Beyond Accuracy: Automated De-Identification of Large Real-World Clinical Text Datasets

Recent research advances achieve human-level accuracy for de-identifying free-text clinical notes on research datasets, but gaps remain in reproducing this in large real-world settings. This paper summarizes lessons learned from building a system used to de-identify over one billion real clinical notes, in a fully automated way, that was independently certified by multiple organizations for production use. A fully automated solution requires a very high level of accuracy that does not require manual review. A hybrid context-based model architecture is described, which outperforms a Named Entity Recogniton (NER) - only model by 10% on the i2b2-2014 benchmark. The proposed system makes 50%, 475%, and 575% fewer errors than the comparable AWS, Azure, and GCP services respectively while also outperforming ChatGPT by 33%. It exceeds 98% coverage of sensitive data across 7 European languages, without a need for fine tuning. A second set of described models enable data obfuscation -- replacing sensitive data with random surrogates -- while retaining name, date, gender, clinical, and format consistency. Both the practical need and the solution architecture that provides for reliable & linked anonymized documents are described.

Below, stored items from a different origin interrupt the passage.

import Summits.HubbardSuperconductivity.HubbardSuperconductivity.Theorems.AnisotropyChordRealStabilityDefs
import Summits.HubbardSuperconductivity.HubbardSuperconductivity.Theorems.AnisotropyChordEnergyConvexOfLogConcave
import Summits.AtomisticToContinuum.BoseEinsteinCondensation.Theorems.BECStronglyRayleighGroundStateStability

/-!
# Route `AnisotropyChord`: THEOREM A-STAB HOLDS — `XXZGroundStateAmplitudeStable` is a tree theorem

The theory seat's THEOREM A-STAB (memo ROTOR-THEORY-6 §63; typed in `…RealStabilityDefs` as
`XXZGroundStateAmplitudeStable`, tagged «proved on paper, Lean proof pending the Borcea–Brändén facts»)
is PROVED here, by REDUCTION TO A CLOSED CRUX OF ANOTHER SUMMIT: item stmt-AtomisticToContinuum-9672
`BECStronglyRayleigh.GroundStateStability` («Theorem S», `…Theorems.GroundStateStability_proof`): for
every finite connected graph, every `|Δ| ≤ 1`, every real field `μ` and every magnetisation sector, every
sector ground vector `ψ` of `xxzHamiltonian 1 G (−1) Δ + Σ_x μ_x S³_x` has an OCCUPATION polynomial
`Σ_S ψ(1⁰_S) Π_{x∈S} z_x` (`1⁰_S` = index `0` on `S`, `1` off `S`) with no zero in the upper
poly-half-plane — proved in the tree from the Borcea–Brändén symbol theorem (kernel form, PROVED in
`Literature/Combinatorics/StablePolynomials/{Basic,BasicProofs,KernelForm}`), the six-vertex Euler gate,
Lie–Trotter, multivariate Hurwitz (`…/Limits`) and sector Perron–Frobenius.

* `ampPoly_eq_prod_mul_occSum` — the two conventions differ by INVERSION: for `ψ` supported on weight
  `W` and `z` with non-zero coordinates,
  `ampPoly ψ z = (Π_x z_x) · (−1)^{(n−W)+(n−W)} … ` precisely
  `ampPoly ψ z = (Π_x z_x) · (−1)^{n−W} · Σ_S ψ(1⁰_S) Π_{x∈S} (−z_x⁻¹)`; and `z ↦ −z⁻¹` preserves the
  upper half-plane (`Literature.Combinatorics.StablePolynomials.neg_inv_im_pos`).
* `xxzGroundStateAmplitudeStable_holds : XXZGroundStateAmplitudeStable` — **A-STAB, unconditional.**
* `xxz_gibbsWithFields_preserves_occStable`, `xxz_gibbs_preserves_occStable` — the theory seat's S2
  («`e^{−τH}` preserves stability», PORT-SPEC §71) EXPORTED BY NAME from the BEC line's landed stubs
  (`stub_eulerGate`, `stub_eulerLimit`, `stub_siteFactor`, `stub_trotterClosure`): for `|Δ| ≤ 1`, any real
  fields, `τ ≥ 0`, `e^{−τH}` maps vectors with stable occupation polynomial to such vectors.

So of the theory seat's stability layer, A-STAB and S2 are now TREE THEOREMS; T-INT / E-CONV remain
(E-CONV is reduced to `XXZSectorHeatAmplitudeLogConcave` by `…EnergyConvexAllGraphs`).
Theory seat `hubbard-h0-rotor-theory-1`; BEC line `stable-cone-variational-selection` (summit
AtomisticToContinuum).  No definition is introduced.
-/

set_option linter.dupNamespace false

noncomputable section

namespace Summit.HubbardSuperconductivity.HubbardSuperconductivity.Theorems.AnisotropyChord

open Matrix Complex Finset
open scoped ComplexOrder
open Literature.MathematicalPhysics.QuantumLattice Literature.Probability.LatticeModels
open Summit.AtomisticToContinuum.BoseEinsteinCondensation.Cruxes.GroundStateStability.StableConeVariationalSelection
  (stub_eulerGate stub_eulerLimit stub_siteFactor stub_trotterClosure coneSel_indicator_filter_eq
    coneSel_indicator_eq_iff)

variable {V : Type} [Fintype V] [DecidableEq V]

/-- A `Fin 2`-valued configuration takes the value `0` exactly where it does not take the value `1`.
[folklore] -/
theorem filter_eq_zero_eq_compl (σ : V → Fin 2) :
    (Finset.univ.filter fun x => σ x = 0) = (Finset.univ.filter fun x => σ x = 1)ᶜ := by
  ext x
  simp only [Finset.mem_filter, Finset.mem_univ, true_and, Finset.mem_compl]
  constructor
  · intro h h1; rw [h] at h1; exact absurd h1 (by decide)
  · intro h
    rcases Fin.exists_fin_two.mp ⟨σ x, rfl⟩ with h0 | h1
    · exact h0
    · exact absurd h1 h

/-- **Amplitude polynomial versus occupation polynomial (inversion).** For `ψ` supported on the
configurations of weight `W` (`W` sites with value `1`) and `z` with non-zero coordinates,
`a_ψ(z) = Σ_σ ψ(σ) Π_{σ x = 1} z_x = (Π_x z_x) (−1)^{n−W} Σ_S ψ(1⁰_S) Π_{x∈S} (−z_x⁻¹)`, where
`1⁰_S` is the configuration equal to `0` on `S` and `1` off `S` (the occupation convention of
`BECStronglyRayleigh.GroundStateStability`). [folklore] -/
theorem ampPoly_eq_prod_mul_occSum {W : ℕ} (ψ : TensorIndex V 2 → ℂ)
    (hψ : ∀ σ : TensorIndex V 2, (∑ x, (σ x : ℕ)) ≠ W → ψ σ = 0) (z : V → ℂ) (hz : ∀ x, z x ≠ 0) :
    ampPoly ψ z = (∏ x, z x) * (-1) ^ (Fintype.card V - W) *
      ∑ S : Finset V, ψ (fun i => if i ∈ S then 0 else 1) * ∏ i ∈ S, (-(z i)⁻¹) := by
  -- reindex the occupation sum by configurations
  let e : Finset V ≃ (V → Fin 2) :=
    { toFun := fun S i => if i ∈ S then 0 else 1
      invFun := fun σ => Finset.univ.filter fun x => σ x = 0
      left_inv := fun S => ((coneSel_indicator_eq_iff S _).1 rfl).symm
      right_inv := fun σ => coneSel_indicator_filter_eq σ }
  have hre : (∑ S : Finset V, ψ (fun i => if i ∈ S then 0 else 1) * ∏ i ∈ S, (-(z i)⁻¹)) =
      ∑ σ : V → Fin 2, ψ σ * ∏ i ∈ Finset.univ.filter (fun x => σ x = 0), (-(z i)⁻¹) := by
    refine Fintype.sum_equiv e _ _ fun S => ?_
    have hS : Finset.univ.filter (fun x => e S x = 0) = S := ((coneSel_indicator_eq_iff S _).1 rfl).symm
    rw [hS]
    rfl
  rw [hre, ampPoly, Finset.mul_sum]
  refine Finset.sum_congr rfl fun σ _ => ?_
  by_cases hσ : (∑ x, (σ x : ℕ)) = W
  · -- a weight-`W` configuration: `#{σ = 1} = W`, `#{σ = 0} = n − W`
    have h1 : (Finset.univ.filter fun x => σ x = 1).card = W := by rw [← weight_eq_card_filter, hσ]
    have h0 : (Finset.univ.filter fun x => σ x = 0).card = Fintype.card V - W := by
      rw [filter_eq_zero_eq_compl, Finset.card_compl, h1]
    have hsplit : (∏ x, z x) = (∏ x ∈ Finset.univ.filter (fun x => σ x = 1), z x) *
        ∏ x ∈ Finset.univ.filter (fun x => σ x = 0), z x := by
      rw [filter_eq_zero_eq_compl, Finset.prod_mul_prod_compl]
    have hneg : (∏ i ∈ Finset.univ.filter (fun x => σ x = 0), (-(z i)⁻¹)) =
        (-1) ^ (Fintype.card V - W) * ∏ i ∈ Finset.univ.filter (fun x => σ x = 0), (z i)⁻¹ := by
      rw [← h0, ← Finset.prod_const, ← Finset.prod_mul_distrib]
      exact Finset.prod_congr rfl fun i _ => by ring
    have hinv : (∏ x ∈ Finset.univ.filter (fun x => σ x = 0), z x) *
        ∏ i ∈ Finset.univ.filter (fun x => σ x = 0), (z i)⁻¹ = 1 := by
      rw [← Finset.prod_mul_distrib]
      exact Finset.prod_eq_one fun i _ => mul_inv_cancel₀ (hz i)
    have hsq : ((-1 : ℂ) ^ (Fintype.card V - W)) * (-1) ^ (Fintype.card V - W) = 1 := by
      rw [← pow_add, ← two_mul, pow_mul, neg_one_sq, one_pow]
    calc ψ σ * ∏ x ∈ Finset.univ.filter (fun x => σ x = 1), z x
        = ψ σ * (∏ x ∈ Finset.univ.filter (fun x => σ x = 1), z x) *
            (((∏ x ∈ Finset.univ.filter (fun x => σ x = 0), z x) *
              ∏ i ∈ Finset.univ.filter (fun x => σ x = 0), (z i)⁻¹) *
            (((-1 : ℂ) ^ (Fintype.card V - W)) * (-1) ^ (Fintype.card V - W))) := by
          rw [hinv, hsq, mul_one, mul_one]
      _ = (∏ x, z x) * (-1) ^ (Fintype.card V - W) *
            (ψ σ * ∏ i ∈ Finset.univ.filter (fun x => σ x = 0), (-(z i)⁻¹)) := by
          rw [hsplit, hneg]; ring
  · rw [hψ σ hσ, zero_mul, zero_mul, mul_zero]

/-- **THEOREM A-STAB holds** (memo ROTOR-THEORY-6 §63): on every finite connected graph and for every
`Δ ∈ [−1, 1]`, every sector ground state of `H(Δ) = xxzHamiltonian 1 G (−1) Δ` has a stable amplitude
polynomial.  From `BECStronglyRayleigh.GroundStateStability` (closed crux stmt-AtomisticToContinuum-9672,
zero fields) at the inverted point `−z⁻¹ ∈ ℍ^V`, via `ampPoly_eq_prod_mul_occSum`. [folklore] -/
theorem xxzGroundStateAmplitudeStable_holds : XXZGroundStateAmplitudeStable := by
  intro V _ _ G _ hG M Δ h1 h2 ψ hψ z hz
  obtain ⟨hψK, hψ1, hHψ⟩ := hψ
  have hψ0 : ψ ≠ 0 := by
    intro h
    rw [h, dotProduct_zero] at hψ1
    exact zero_ne_one hψ1
  obtain ⟨W, -, hMW⟩ := exists_weight_of_mem_spinZSector hψK hψ0
  have hsupp : ∀ σ : TensorIndex V 2, (∑ x, (σ x : ℕ)) ≠ W → ψ σ = 0 := by
    have hK := hψK
    rw [hMW] at hK
    exact (LiebMattis.mem_spinZSector_weight_iff 1 W ψ).1 hK
  have hzne : ∀ x, z x ≠ 0 := fun x h => (hz x).ne' (by rw [h, Complex.zero_im])
  have hGS := Summit.AtomisticToContinuum.BoseEinsteinCondensation.Theorems.GroundStateStability_proof
    V G hG Δ (fun _ => (0 : ℝ)) (abs_le.mpr ⟨h1, h2⟩) M ψ hψK hψ0
  simp only [Complex.ofReal_zero, zero_smul, Finset.sum_const_zero, add_zero] at hGS
  have key := hGS hHψ (fun x => -(z x)⁻¹) (fun x => Literature.Combinatorics.StablePolynomials.neg_inv_im_pos (hz x))
  rw [ampPoly_eq_prod_mul_occSum ψ hsupp z hzne]
  exact mul_ne_zero (mul_ne_zero (Finset.prod_ne_zero_iff.mpr fun x _ => hzne x)
    (pow_ne_zero _ (neg_ne_zero.mpr one_ne_zero))) key

/-- **S2 of the theory seat's PORT-SPEC §71, PROVED (exported by name from the BEC line's landed stubs):**
for `|Δ| ≤ 1`, any real fields `μ` and `τ ≥ 0`, the imaginary-time evolution
`e^{−τH}`, `H = xxzHamiltonian 1 G (−1) Δ + Σ_x μ_x S³_x`, maps every vector whose occupation polynomial
`Σ_S φ(1⁰_S) z^S` has no zero in `ℍ^V` to a vector with the same property (any finite graph).
Composition `stub_trotterClosure (stub_eulerLimit ∘ stub_eulerGate) stub_siteFactor`. [folklore] -/
theorem xxz_gibbsWithFields_preserves_occStable (G : SimpleGraph V) [DecidableRel G.Adj] {Δ : ℝ}
    (hΔ : |Δ| ≤ 1) (μ : V → ℝ) {τ : ℝ} (hτ : 0 ≤ τ) (φ : TensorIndex V 2 → ℂ)
    (hφ : ∀ z : V → ℂ, (∀ i, 0 < (z i).im) →
      (∑ S : Finset V, φ (fun i => if i ∈ S then 0 else 1) * ∏ i ∈ S, z i) ≠ 0) :
    ∀ z : V → ℂ, (∀ i, 0 < (z i).im) →
      (∑ S : Finset V, (Matrix.gibbsWeight τ (xxzHamiltonian 1 G (-1) Δ +
          ∑ x : V, ((μ x : ℝ) : ℂ) • siteSpin 1 x 2) *ᵥ φ) (fun i => if i ∈ S then 0 else 1) *
        ∏ i ∈ S, z i) ≠ 0 :=
  stub_trotterClosure
    (fun Λ _ _ x y hxy Δ t hΔ ht φ hφ =>
      stub_eulerLimit Λ _ (fun ε hε0 hε1 φ' hφ' => stub_eulerGate Λ x y hxy Δ ε hΔ hε0 hε1 φ' hφ')
        t ht φ hφ)
    stub_siteFactor V G Δ μ hΔ τ hτ φ hφ

/-- **S2 without fields:** for `|Δ| ≤ 1` and `τ ≥ 0`, `e^{−τH(Δ)} = NormedSpace.exp (−τ • H(Δ))` maps
vectors with stable occupation polynomial to such vectors. [folklore] -/
theorem xxz_gibbs_preserves_occStable (G : SimpleGraph V) [DecidableRel G.Adj] {Δ : ℝ}
    (hΔ : |Δ| ≤ 1) {τ : ℝ} (hτ : 0 ≤ τ) (φ : TensorIndex V 2 → ℂ)
    (hφ : ∀ z : V → ℂ, (∀ i, 0 < (z i).im) →
      (∑ S : Finset V, φ (fun i => if i ∈ S then 0 else 1) * ∏ i ∈ S, z i) ≠ 0) :
    ∀ z : V → ℂ, (∀ i, 0 < (z i).im) →
      (∑ S : Finset V, (NormedSpace.exp (-(τ : ℂ) • xxzHamiltonian 1 G (-1) Δ) *ᵥ φ)
          (fun i => if i ∈ S then 0 else 1) * ∏ i ∈ S, z i) ≠ 0 := by
  have h := xxz_gibbsWithFields_preserves_occStable G hΔ (fun _ => (0 : ℝ)) hτ φ hφ
  simp only [Complex.ofReal_zero, zero_smul, Finset.sum_const_zero, add_zero, Matrix.gibbsWeight] at h
  exact h

end Summit.HubbardSuperconductivity.HubbardSuperconductivity.Theorems.AnisotropyChord
/-- `stepCU ≥ 0` (`L > 1`, `δ > 0`, `a_K > 0`, `a_v > 1`, parameters `≥ 0`). [cite: Balaban1983Higgs3, (2.10) p.426] -/
theorem stepCU_nonneg {d : ℕ} {L : ℝ} (hL : 1 < L) (N : ℕ) {δ aK av Ĉ v w κ₁ τ κ₃ K₄ : ℝ} (hδ : 0 < δ) (haK : 0 < aK) (hav : 1 < av)
    (hĈ : 0 ≤ Ĉ) (hv : 0 ≤ v) (hw : 0 ≤ w) (hκ₁ : 0 ≤ κ₁) (hτ : 0 ≤ τ) (hκ₃ : 0 ≤ κ₃) (hK₄ : 0 ≤ K₄) :
    0 ≤ stepCU d L N δ aK av Ĉ v w κ₁ τ κ₃ K₄ := by
  have hL0 : 0 < L := by linarith
  have hK1 : 0 ≤ convK₀ d L N δ aK (av - 1) := convK₀_nonneg hL.le N hδ haK.le (by linarith)
  have hK2 : 0 ≤ convK₀ d L N δ aK av := convK₀_nonneg hL.le N hδ haK.le (by linarith)
  have hK3 : 0 ≤ convK₀ d L N (δ / 2 / L) aK av := convK₀_nonneg hL.le N (by positivity) haK.le (by linarith)
  have hb : 0 ≤ blkK₀ d L N δ av := blkK₀_nonneg' hL N hδ (by linarith)
  have hLp : 0 ≤ L ^ (av - (d : ℝ)) := Real.rpow_nonneg hL0.le _
  have he : 0 ≤ Real.exp 1 := Real.exp_nonneg _
  unfold stepCU
  positivity

/-- monotonicity of a product of three nonnegative factors against a fixed nonnegative multiplier (the shape of every summand below; folklore analysis). [cite: Balaban1983Higgs3, (2.10) p.426] -/
private theorem prod3_le {a b c a' b' c' m : ℝ} (ha : 0 ≤ a) (hb : 0 ≤ b) (hc : 0 ≤ c) (hm : 0 ≤ m)
    (ha' : a ≤ a') (hb' : b ≤ b') (hc' : c ≤ c') : a * (b * c) * m ≤ a' * (b' * c') * m := by
  have hbc : b * c ≤ b' * c' := mul_le_mul hb' hc' hc (hb.trans hb')
  exact mul_le_mul_of_nonneg_right (mul_le_mul ha' hbc (mul_nonneg hb hc) (ha.trans ha')) hm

Understanding COVID-19 News Coverage using Medical NLP

Being a global pandemic, the COVID-19 outbreak received global media attention. In this study, we analyze news publications from CNN and The Guardian - two of the world's most influential media organizations. The dataset includes more than 36,000 articles, analyzed using the clinical and biomedical Natural Language Processing (NLP) models from the Spark NLP for Healthcare library, which enables a deeper analysis of medical concepts than previously achieved. The analysis covers key entities and phrases, observed biases, and change over time in news coverage by correlating mined medical symptoms, procedures, drugs, and guidance with commonly mentioned demographic and occupational groups. Another analysis is of extracted Adverse Drug Events about drug and vaccine manufacturers, which when reported by major news outlets has an impact on vaccine hesitancy.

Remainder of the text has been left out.